The diodicity response reflects how the obstacle deforms. In the forward configuration, the obstacle bends into the channel and sharply reduces the cross-section; in the backward case, it bends away and opens the passage. Consequently, a larger pressure drop is required in the forward direction to sustain the same flow rate. A “sweet spot” appears when the deformation produces near-maximal occlusion, causing a sharp peak in diodicity. Small changes in inlet velocity can therefore trigger large reconfigurations of the obstacle and, as a result, strong variations in diodicity.

3.3. Annuli Model

To separate the roles of elasticity and geometry, we introduce a simplified model that mimics the effect of deformation with a rigid obstacle whose opening matches the minimum opening h of the deformed geometry between obstacles tips (Figure 7).

We simulate the 2D deformable case at fixed inlet velocity $U_{in}=0.01\mathrm{m}/\mathrm{s}$ and obstacle angle $\alpha =30°$, varying the elastic modulus in the range $E\in [0.5,50]\mathrm{kPa}$ to generate different deformed shapes. This range was selected based on prior parametric tests to span the regime where the deformation-induced minimum aperture (and hence diodicity) becomes appreciable. These shapes are then used to define the opening of the rigid barrier of the equivalent model.

The diodicity values in the deformable and equivalent rigid cases almost overlap, indicating that the dominant contribution does not arise from elasticity itself, but from the geometric reconfiguration generated by deformation.

3.4. Complete Blockage Regime

We now consider a bioinspired configuration, taken from the lymphatic system and shown in Figure 8, in which full blockage may occur and the diodicity definition (1) becomes impractical. The model consists of two deformable, leaflet-like obstacles forming a nearly closed channel, with the same wall geometry as in the previous 2D configuration. The elastic modulus is fixed at $E={10}^4\mathrm{Pa}$, chosen to be consistent with pressure levels comparable with those observed in murine lymphatic vessels [1]. When a pressure difference is applied in the forward direction ($\Delta P^{+}$), the two leaflets are pushed against each other, closing the channel. In the reverse direction ($\Delta P^{-}$), the flow separates the leaflets and opens the passage.

As noted in Section 2, we characterize this regime by imposing a pressure difference $\Delta P\in [0,1]\mathrm{Pa}$ and measuring the resulting flow rates $Q(\Delta P^{\pm })$ in both directions.
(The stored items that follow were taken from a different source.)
import Summits.BirchSwinnertonDyer.BirchSwinnertonDyer.Theorems.Rank2ObservatoryCubicFieldR101273
import Summits.BirchSwinnertonDyer.BirchSwinnertonDyer.Theorems.Rank2Observatory2DescLinGens
import HarnessLib

/-!
# BirchSwinnertonDyer — rank ≥ 2 observatory: prime elements of the cubic field of `-1 + 40 * X - 15 * X ^ 2 + X ^ 3` (generator addendum `R101273 C1a`)

HONEST FRAMING: per-curve certified theorems and census instruments; no claim on BSD in rank ≥ 2.

Per-FIELD addendum of the KERNEL-2DESC instrument (design `b2b-bsdr2-cert-3/KERNEL-2DESC.md` §9d) for the cubic
field `K = ℚ(α)`, `α` a root of `-1 + 40 * X - 15 * X ^ 2 + X ^ 3` (`Δ = 101273`, `𝓞_K` a PID; file `Rank2ObservatoryCubicFieldR101273`):
for 1 elements `e = c₀ + c₁α + c₂α² = lin aeval_α c₀ c₁ c₂` it certifies the norm (`MonicCubic.normForm`,
`norm_lin_eq`) and primality (norm `±p`, or norm `±p^f` with the residue certificate of `lin_prime_of_pow`);
(totally real field: the signs at the three real places are certified inline per curve). These elements generate the primes
dividing `F′(θ)` for the census curves with this `2`-division field, `N < 5·10⁵` (data: kit job `j130842` + second
implementation `percurve/identities3r.py`); the per-curve files `Rank2Observatory<label>TwoDescRankTwo.lean`
reference them by name (`e_<c₀>_<c₁>_<c₂>_norm|prime`, `m` = minus). Generated by
`percurve/gen_addendum4.py`. Sorry-free; axioms `propext`, `Classical.choice`, `Quot.sound`.
[cite: Marcus2018, Ch. 3, Thm. 22] [cite: Cassels1991LecturesEllipticCurves, §15]
-/

-- single-conjunct summit: `Summit.BirchSwinnertonDyer.BirchSwinnertonDyer.…` repeats the name by design
set_option linter.dupNamespace false

noncomputable section

open scoped NumberField

open Literature.NumberTheory.NumberFields Polynomial NumberField

namespace Summit.BirchSwinnertonDyer.BirchSwinnertonDyer.Rank2Observatory.TwoDescCubic.FieldR101273

/-- `N(40 - 30 * α + 3 * α ^ 2) = -101273` (a prime above `101273`, residue degree `1`; first met at `405092a1`). [folklore] -/
theorem e_40_m30_3_norm : Algebra.norm ℚ ((lin aeval_α 40 (-30) 3 : 𝓞 (CubicField (-15) 40 (-1))) : (CubicField (-15) 40 (-1))) = ((-101273 : ℤ) : ℚ) :=
  norm_lin_eq irreducible aeval_α finrank_eq 40 (-30) 3 (by norm_num [MonicCubic.normForm])

/-- `40 - 30 * α + 3 * α ^ 2` is prime (norm `±101273`). [cite: Marcus2018, Ch. 3, Thm. 22] -/
theorem e_40_m30_3_prime : Prime (lin aeval_α 40 (-30) 3 : 𝓞 (CubicField (-15) 40 (-1))) :=
  lin_prime_of_prime irreducible aeval_α finrank_eq 40 (-30) 3 (n := -101273)
    (by norm_num [MonicCubic.normForm]) (by norm_num)

end Summit.BirchSwinnertonDyer.BirchSwinnertonDyer.Rank2Observatory.TwoDescCubic.FieldR101273

end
This range is consistent with values used in modeling physiological lymphatic valves (see [1]), where applied pressure differences are in the order of a few dyne/cm² (e.g., $\Delta P\approx 6\mathrm{dyne}\approx 0.6\mathrm{Pa}$). Since the simulations are performed in 2D, the volumetric flow rate Q is obtained by assuming, for simplicity, a unit out-of-plane thickness of $1\mathrm{mm}$:

$$Q=q·1\mathrm{mm},$$

(4)

where q is the computed planar flux.

In this framework, a symmetric channel would yield comparable flow rates in the two directions for the same pressure drop, $Q(\Delta P^{+})\approx Q(\Delta P^{-})$. In contrast, a valve-like response is characterized by $Q(\Delta P^{+})\approx 0$ and $Q(\Delta P^{-})>0$ for the same $\Delta P$. Our simulations fall in this latter regime, indicating nearly one-way transport.

3.5. Three-Dimensional Channel Results

In this section, we investigate the flow behavior in three-dimensional channels containing rigid and deformable obstacles.

3.5.1. Rigid Cone-Shaped Obstacle

We first analyzed how the angle of the obstacle influences the diodicity of a channel equipped with a rigid cone-shaped obstacle. This 3D geometry was constructed by revolving the profile of the corresponding 2D channel about its axis. In all simulations, a constant inlet velocity of $0.1\mathrm{m}/\mathrm{s}$ was imposed to match the 2D boundary conditions and enable direct comparisons across models. Figure 9a presents the flow streamlines in both directions for the 3D channel with a cone angle of $\alpha =20°$. Figure 9b shows the diodicity as a function of obstacle angle for both the 3D and 2D simulations. Although there are discrepancies at some angles between the two sets of results, the overall trend from the 2D simulations aligns well with the 3D data.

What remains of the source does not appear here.